Simplicity is a virtue, and one that’s easy to overlook in games where upgrade systems, complex enemy AI, and intricate level design often steal the spotlight. Yet the best games prove that, even stripped of their bells and whistles, strong cores can carry the entire experience. Death by Scrolling is an admirable attempt to follow this philosophy, throwing its hat into the roguelite ring with clear inspiration from Vampire Survivors. Unfortunately, it doesn’t stick the landing. Instead of trimming the fat to keep itself grounded, it overcorrects, trading meaningful depth for a gameplay loop that feels overly bare.
Death by Scrolling skips narrative and throws you straight into the gameplay loop. After picking a character, run and gun through various levels until you collect enough gold to pay the ferryman to escape the afterlife. Weapon and gem pickups for minor upgrades along the way do their best to help you, but success ultimately comes down to your endurance and ability to read the chaos on screen.
Unlike Vampire Survivors, where the entire map is open to you, in Death by Scrolling you’re constantly racing upwards as the hellfire rises from below, threatening to swallow you and end your run. Checkpoints at the top of each level offer a momentary reprieve, but they’re fleeting—mere pitstops before the game pushes you back into the upward scramble.
Grim Reapers occasionally appear as invincible, insta-killing enemies to keep you from mindlessly sprinting upwards, but are easy to ignore thanks to their habit of getting stuck on level geometry, undermining whatever danger they posed to the player.
Sadly, most of Death by Scrolling‘s enemies aren’t nearly as memorable as the Reaper unless it’s for all the wrong reasons (though in fairness, the Reaper is accompanied by a screenwide overlay and a hilariously corny “YOU WILL DIE” voiceline). Engaging with enemies can feel more punishing than rewarding, whether it’s massive, incurable damage over time from a venomous snake bite or a tumbleweed clobbering you with a dash attack that was charged offscreen.

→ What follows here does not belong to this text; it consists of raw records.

/-
Copyright (c) 2026 the pub-hodgecm-mathlib formalisation cell (harness21).  Prover seat hodgecm-mathlib-F0P2-p06 (g10), 2026-09-01.  Road «S3-tree» (acting architect F0P3-p01 (g16),
chair F0P3a-plan (g11)), brick T3′ «depth-zero κ-transfer», population (P-2) TYPE (2), row (R0²) «LEVEL-ONE ROW»: organ FILE α «THE MÖBIUS SHIFT OF A MATRIX» — the generic
algebra of the Cayley∕Möbius shift `φ(M) = (aM + b)(bM + a)⁻¹` (`a = c + 1`, `b = c − 1`: ★ CAYLEY's `(1 + Z)(1 − Z)⁻¹`, `Z = c⁻¹(M − 1)(M + 1)⁻¹`) WITHOUT EIGENVALUES.
-/
import Mathlib.LinearAlgebra.Matrix.Charpoly.Coeff
import Mathlib.LinearAlgebra.Matrix.NonsingularInverse
import Mathlib.LinearAlgebra.Matrix.Reindex
import Mathlib.RingTheory.Adjoin.Basic
import Mathlib.Algebra.Ring.Subring.Basic
import HarnessLib

/-!
# The Möbius shift `φ(M) = (a·M + b)·(b·M + a)⁻¹` of a square matrix: unitarity, equivariance, eigenvectors, blocks, the shifted order, and the 2×2 invariants

Topic `NumberTheory/Automorphic`; namespace `Literature.NumberTheory.Automorphic.MoebiusShift`.  THEOREMS ONLY (no definition, no instance, no notation, no named fact, no
`sorry`); Mathlib-only, any commutative ring ∕ field, any index type.  Cell `pub/hodgecm-mathlib` (D-0151), crux H413 = `stmt-HodgeConjecture-24833`; road «S3-tree», brick T3′
«depth-zero κ-transfer» (HEAD v4 `depthZeroKappaTransfer_hyperspecial_typeTwo`, P-2 assembly holder F0P2-p06 (g10), A-85 (3)), row (R0²) of the ★ type-(2) socket
`finsum_finExplicitDelta_mul_classOrbitalIntegral_eq_of_irreducible_of_strata` (p846003): `n₀(δ₊) − n₀(δ₋) = (−q)^{n−2}·W₂(N−1)`.  Census `F0/P2/F0P2-p06/g10/CENSUS-T3prime-P2-assembly.F0P2p06g10.md`
§3.  HONEST LABEL: HC_CM is proved only modulo the cell's 2 remaining named inputs (hLiu418, h413) until rung 0 closes; this file is elementary matrix algebra and asserts nothing printed.

THE MATHEMATICS.  The residually-trivial fixed hyperspecial vertices of a deep torus element `δ` are the fixed vertices of the UNIT `Y` of the shifted order `𝒪[(δ−1)∕ϖ]` (★
`ResiduallyTrivialFixedCosetCountCayley`, Kottwitz 1986 §3), and `Y` is the Cayley∕Möbius shift `Y = φ(δ)`, `φ(t) = ((c+1)t + (c−1))∕((c−1)t + (c+1))` (`c = ϖ`; ★ CAYLEY
`SplitTorusOrderCayleyShift` writes it `(1 + Z)(1 − Z)⁻¹`, `Z = c⁻¹(t−1)(t+1)⁻¹`).  For the SPLIT torus (type (1)) the tree reads `φ` on eigenvalues; for the type-(2) torus
(`χ_g` irreducible over `L_w`) there is no eigenvalue in `L_w`, so this file develops `φ` ON THE MATRIX: with `D := b·M + a·1`, `N := a·M + b·1` and `φ(M) := N·D⁻¹`
(§1) `φ` preserves every `σ`-sesquilinear form whose coefficients `a, b` are `σ`-fixed (`ᵗ(σN)HN − ᵗ(σD)HD = (a² − b²)(ᵗ(σM)HM − H)`), commutes with conjugation, with
`reindex` and with block-diagonal sums, and maps a `μ`-eigenvector to a `φ(μ)`-eigenvector; (§2) CAYLEY–HAMILTON puts `B⁻¹` in the order `𝒪[W]` whenever `B ∈ 𝒪[W]` has
characteristic polynomial over `𝒪` and unit determinant; (§3) entrywise-integral matrices are closed under the ring operations and under inversion with unit determinant,
and have characteristic polynomial over `𝒪`; (§4) hence for `M = 1 + c·W` with `W` entrywise integral, `φ(M) = N₊N₋⁻¹` with `N± = 2 + (c±1)W`, and `φ(M), φ(M)⁻¹ ∈ 𝒪[W]`,
`W ∈ 𝒪[φ(M)]` as soon as `det N₊, det N₋, 2, c − 1` are units of `𝒪` (the order identity `𝒪[W] = 𝒪[φ(M)]` that ★ ORDER-STABILITY consumes); (§5) for `2 × 2` matrices the
invariants of `φ(g)` without eigenvalues: `det φ(g) = det N∕det D`, `tr φ(g)·det D = tr N·tr D − tr(ND)`, `disc χ_{φ(g)}·(det D)² = (a²−b²)²·disc χ_g`,
`χ_{φ(g)}(φ(u))·(bu+a)²·det D = (a²−b²)²·χ_g(u)` — the exponent dictionary `(n, N) ↦ (n−2, N−1)` of the type-(2) Cayley shift is read off these.

## References
* [Weyl1939] H. Weyl, *The Classical Groups* (1939), Chap. II §10 (Cayley's rational parametrisation).
* [Kottwitz1986] R. E. Kottwitz, *Base change for unit elements of Hecke algebras*, Compositio Math. 60 (1986), §3.
* [Rogawski1990] J. D. Rogawski, *Automorphic Representations of Unitary Groups in Three Variables* (1990), §4.9 Prop. 4.9.1 (b) p. 55.
* [HornJohnson2013] R. A. Horn, C. R. Johnson, *Matrix Analysis*, 2nd ed. (2013), §2.1 (Cayley–Hamilton), §0.8.2 (adjugate).
-/

set_option autoImplicit false
import Literature.Barriers.QuantumFields.FiniteTemperatureDeconfinement
import HarnessLib

/-!
# Tomboulis–Yaffe 1985: non-confinement of `SU(2)` lattice gauge theory at high temperature in
# `d ≥ 2` space dimensions — the Polyakov-loop and the vortex (magnetic ∕ electric flux) free-energy
# theorems, as named facts

Topic `Literature/MathematicalPhysics/QuantumFieldTheory`; vocabulary of
`Literature.Barriers.QuantumFields.FiniteTemperature` (the finite-temperature Wilson theory on the
periodic lattice `ℤ_{L₀} × (ℤ/L)^d` with a time-like plaquette coupling `J_E` and a space-like one
`J_M`, its `expectation`, the Polyakov-loop two-point function `polyakovCorrelation`; Borgs–Seiler's
lattice, which is Tomboulis–Yaffe's `L_t × L_s^d` lattice with `β_t = J_E`, `β_s = J_M`).

Source: E. T. Tomboulis, L. G. Yaffe, *Finite temperature SU(2) lattice gauge theory*, Commun. Math.
Phys. **100** (1985) 313–341 [TomboulisYaffe1985] (Project Euclid scan read in full this session; page
numbers below are the printed ones).  Its Appendix I (the reflection-positivity chain (A1.3)–(A1.9) =
(2.10) bounding Wilson loops and Polyakov-loop correlators by the electric-flux free energy) is
PROVED in the tree (`Literature.MathematicalPhysics.QuantumFieldTheory.TomboulisYaffe.wilsonLoop_abs_le_twist`,
`….polyakovCorrelator_norm_le_twist`, `….neg_log_electricFlux_le_plaquette`, files
`TomboulisYaffeLoopBounds` ∕ `TomboulisYaffeTwistBound` ∕ `TomboulisYaffeInequality`).  This file
vendors the two theorems of its §III (both since DISCHARGED in the tree — see HONEST FRAMING below;
the displays are quoted from the page images of the scan, its text layer drops them):

* **Theorem I** (p. 320; proof §III.A–C pp. 321–325 with App. II–IV): "For every coupling `g² > 0`
  and spatial dimension `d ≥ 2` there is a temperature `T* < ∞` and a function `μ(T)` such that for
  all temperatures `T > T*` [sic: the page prints `T < T*` here, a misprint — the corollary sentence
  on p. 321 and the proof have `T > T*`] and all sites `x, y ∈ Λ_s`,
  `F^{qq̄}_Λ(x, y)/T ≤ μ(T) < ∞`, with `μ(T)` bounded uniformly as the spatial lattice size
  `L_s → ∞`. Furthermore `μ(T) → 0` as `T → ∞`."  p. 321: "Using the definitions (2.6) and (2.7),
  Theorem I has the trivial corollary that for all `T > T*` the two point function of the twist
  [= Polyakov loop `Ω[x]`; (2.6), p. 316: `exp(−F^{qq̄}(x,x')/T) = ⟨½tr Ω[x] ½tr Ω[x']⟩_Λ ≡ G_Λ(x,x')`]
  is bounded from below, as is the magnetization".  VENDORED: `G_Λ(x,0) ≥ e^{−μ(T)}` uniformly in
  `L_s` and `x` with `μ → 0` — by the definition (2.6) of `F^{qq̄}` this IS the displayed statement
  (the "corollary" and the theorem coincide).
* **Theorem II** (p. 320): "For every coupling `g² > 0` and dimension `d ≥ 2` there is a temperature
  `T** < ∞` and a function `ρ(T)` such that for all `T > T**`, `F^{elec}_Λ/T ≤ ρ(T) < ∞` uniformly
  in `L_s`."  p. 321: "Similarly, Theorem II is equivalent to the upper bound
  `exp(−F^{mag}/T) ≤ 1 − 2 exp(−ρ(T)) < 1` for all `T > T**`."  VENDORED: this printed equivalent
  form (with `ε = e^{−ρ(T)} > 0`; by (2.9) it is the displayed statement).

The objects (§II.A, pp. 316–317): `(2.8)` "The magnetic flux free energy is defined by changing the
sign of the gauge coupling on a topologically non-trivial stack of plaquettes. Explicitly,
`exp(−F^{mag}_Λ/T) ≡ ⟨τ[S₀₁]⟩_Λ ≡ ⟨∏_{p ∈ S₀₁} exp −2β_t tr(U[∂p])⟩_Λ` where `S₀₁` is any coclosed set of
plaquettes which winds once through each [01] plane of the lattice. (For example,
`S₀₁ = {P₀₁(n) | n₀ = n₁ = 0}`.)"; `(2.9)` "The electric flux free energy is simply related to the
magnetic free energy, `exp(−F^{elec}_{01}/T) = ½(1 − exp(−F^{mag}_{01}/T)) = ⟨½(1 − τ[S₀₁])⟩`."  This
is 't Hooft's maximal temporal twist ∕ the `SU(2)` vortex free energy of one periodic box (Tomboulis
2007 (6.1), (6.3): `exp(−F⁻) = Z⁻/Z`, `exp(−F^{el}) = ½(1 − Z⁻/Z)`; tree, symmetric torus:
`twistedPartitionFunction`, `Tomboulis2007.vortexRatio`).

The printed mechanism (cited, not formalised): hemisphere projections `P^±` (3.1) and the two
reflection-positivity reductions (3.2) [`G` from below by nearest-defect probabilities] and (3.3)
[`exp(−F^{mag}/T)` from above: the change of variables flipping the time-like links
`{l₀(n) | n₀ = n₁ = 0}` moves `S₀₁` to `S'₀₁ = {P₀₁(n) | n₀ = 0, n₁ = −1}`, then reflection positivity in
the planes `⊥ e₁` through `0` and `x = ½L_s e₁`] (§III.A, pp. 321–322); the Peierls argument
(3.4)–(3.8) with the contour count of App. II (3.7); chessboard estimates (2.6)–(2.7) ⟹ (3.9)–(3.10);
the reduction of `L_t` time slices to ONE effective slice by the transfer-matrix bounds of App. III
— (3.13)–(3.15): `T^{L_t}` is bounded by a one-slice kernel with a "renormalized" coupling `β_>` =
the `k`-th iterate (`L_t = 2^k`) of the one-step map (3.14) built from the `SU(2)` one-link Bessel
integral `f(z)` of (A3.2), i.e. a reflection-positivity ∕ convexity-controlled Migdal-type
DECIMATION IN THE TIME DIRECTION, upper bound (A3.3)–(A3.5), lower bound (A3.6)–(A3.9) ("several
renormalization group transformations which are simple enough to be rigorously controlled and are
sufficiently accurate to preserve the overall power of `T`", §I p. 314); the `d`-dimensional
XY-model comparison (3.16)–(3.22) (App. IV) and the disorder bounds (3.23)–(3.26).

PARAMETRISATION (faithfulness note). TY's action is (2.1)
`S_g = β_t Σ_{p_t} tr(U[∂p_t] − 1) + β_s Σ_{p_s} tr(U[∂p_s] − 1)` (full traces, as in the tree's
`FiniteTemperature.minusAction`) with couplings (2.2) `β_t = c_g (a_s/a_t) = c_g L_t a_s T`,
`β_s = c_g (a_t/a_s) = c_g (L_t a_s T)⁻¹`, `c_g = (2/g²) a_s^{d−3}` ("Note that increasing temperature
corresponds to increasing timelike coupling (`β_t`) and decreasing spacelike coupling (`β_s`)",
p. 315; the prefactor `c_g` is immaterial below, `γ` ranging over all positive reals), temperature
`T = (L_t a_t)⁻¹`; so at fixed bare coupling `g²`,
temporal extent `L_t` and spatial spacing `a_s` the temperature sweep is the hyperbola
`(β_t, β_s) = (γθ, γ/θ)`, `γ = c_g > 0` fixed, `θ = a_s/a_t = L_t a_s T ∝ T`; "`T > T*`" is
"`θ > θ₀`".  The facts below are stated on this hyperbola with `θ₀` (and `μ`, `ε`) allowed to depend
on `γ`, `d` AND the temporal extent `L₀ = L_t` (TY let `T*` depend on "the bare coupling and
dimension"; the constant `c` of (3.22) "depends on the bare coupling `g²` and `L_t`" — letting the
threshold depend on `L_t` is the weaker reading).  TY assume `L_t` and `L_s` are powers of two (§II
p. 314) and `L_s ≥ 4` (App. II p. 333); the normalisation `G_TY = ¼ · polyakovCorrelation` (`N = 2`,
real traces) and the identification `J_E = β_t`, `J_M = β_s` up to the immaterial additive constants
`tr(U − 1)` of (2.1) are used.  Theorem I is vendored through its printed corollary (the two-point
lower bound `G ≥ e^{−μ}` with `μ → 0`), at `y = 0` (translation invariance).  Nothing here is
claimed for `d = 1` ("in one space dimension static quarks are confined for all temperatures",
footnote 2), for other groups (App. I's closing remark extends the INEQUALITIES of App. I to groups
with non-trivial centre, not Theorems I–II), for the zero-temperature theory, or for a continuum
limit.  Borgs–Seiler's theorem (tree: `Literature.Barriers.QuantumFields.FiniteTemperatureDeconfinement_holds`,
PROVED) gives Polyakov long-range order for `U(N)`, `SU(N)` in `d ≥ 3` uniformly in `J_M`; Theorem I
is the only printed deconfinement result covering `SU(2)` in `d = 2` space dimensions (infrared
bounds need `d ≥ 3`), and Theorem II concerns a different order parameter (the vortex ∕ electric-flux
free energy).

HONEST FRAMING.  Two NAMED FACTS (`def … : Prop`, not proved IN THIS FILE: the printed proof is a
Peierls argument with rigorously controlled time-decimation bounds, App. II–IV) and small PROVED API:
the flux observables, the `Z⁻/Z` form, positivity, and the corollaries
`MagneticFluxFreeEnergyBound.electricFlux_pos`,
`PolyakovTwoPointLowerBound.not_uniformClusteringAtAllCouplings` ∕ `.not_temperatureBlindUniformClustering`
(temperature-blind volume-uniform clustering of Polyakov loops — the output shape of strong-coupling
expansions — fails for `SU(2)` already in `2+1` dimensions, modulo the fact).  BOTH FACTS ARE
DISCHARGED downstream (this file is imported by the proof files, so the `_holds` theorems cannot live
here): `TomboulisYaffeHighTemperature.PolyakovTwoPointLowerBound_holds` and
`….MagneticFluxFreeEnergyBound_holds` in `SU2HighTemperatureNonConfinementHolds`, via the Peierls
reduction `SU2HighTemperaturePeierlsReduction` (§III.A–B, App. II), the chessboard ∕ reflection-
positivity step `FiniteTemperaturePolyakovChessboard` ((2.6)–(2.7) ⟹ (3.9)–(3.10); (3.25)–(3.26) from
full-lattice pattern bounds; removal of `J_M`), the temporal gauge ∕ transfer kernel
`FiniteTemperatureTemporalGauge` ((3.11)–(3.12)), the `SU(2)` kernel bounds `SU2PolyakovPairKernel` ∕
`SU2TwoLinkConvolution` ∕ `SU2TransferKernelBound` ((3.13)–(3.17), App. III) and the pattern bounds
`SU2ElectricPatternBounds` ((3.18)–(3.24) at `J_M = 0`); the same `…Holds` file carries the
hypothesis-free forms `…_su2_holds` of all corollaries of §§3–4 below.
The Yang–Mills mass gap is not touched; these are finite-temperature LATTICE statements.

## References
* E. T. Tomboulis, L. G. Yaffe, Commun. Math. Phys. 100 (1985) 313–341, §II (2.1)–(2.10), §III
  Theorems I–II, (3.1)–(3.26), App. I–IV. [TomboulisYaffe1985]
* C. Borgs, E. Seiler, Commun. Math. Phys. 91 (1983) 329–380 ("previously demonstrated for any
  SU(N) gauge group in three or more dimensions", TY p. 314). [BorgsSeiler1983]
* E. T. Tomboulis, arXiv:0707.2179, §6.1 (6.1)–(6.4). [Tomboulis2007Confinement]
-/

noncomputable section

But perhaps the bigger sin here is the lack of real player agency in well… everything. You have no actions beyond basic movement and a sprint (which is also gated by a minuscule stamina bar). Though power-ups occupy different colored inventory slots, ostensibly suggesting build variety, the lack of interaction renders the core loop painfully flat. Passive effects you pick up at the end of each level feel minimal or overly restrictive. There are no game-winning synergies to chase in Death by Scrolling, no smart outs you can build toward, nothing that lets you meaningfully shape a run. Just run to the top and pray you don’t get clobbered.
Further reinforcing this is how fleeting most power-ups feel. Many barely last more than a single level, preventing any real sense of build continuity. Some restrictions make sense: defensive blue power-ups, for instance, offer potent effects like temporary invulnerability or invisibility, but applying the same limitations to weapons (orange), their modest synergies (purple), and other offensive options (red) strips the core loop of depth. Instead of encouraging meaningful decisions on the fly, these systems feel overly constrained, lacking the fast-paced, reactive gameplay seen in games with similar mechanics such as Dead Cells.
Your only real incentive to keep playing Death by Scrolling is to unlock permanent bonuses by picking up gems during your runs. While the sheer number of unlocks initially seems impressive, the steep costs relative to how few gems you earn per run, and the rather tepid bonuses to overall gameplay, quickly kill any desire to engage with them.
Death by Scrolling‘s Audiovisuals also unfortunately lack depth, though I did get a good laugh out of the default sound mix; the first time I heard the “KACHING” from collecting gold had me jumping out of my seat like a horror jump scare. The music is stuck in a never-ending 30-second loop, while the sound effects lack any real punch.
Individual biomes are visually distinct and well crafted, but their layouts repeat quickly, to the point where you’ll start recognizing entire sections within just a few runs. Enemy spritework is detailed and varied, but stiff animations, such as charging enemies simply sliding toward you at higher speeds, keep them from standing out.
Death by Scrolling is a functional game. It controls well, is feature complete, and is mostly bug-free, but it lacks the spark needed to make it truly compelling. Recent updates have added new content and breathed some life into the experience, but the core remaining so bare still makes it a difficult game to recommend, unless you’re specifically looking for a stripped-down, low-commitment take on the genre.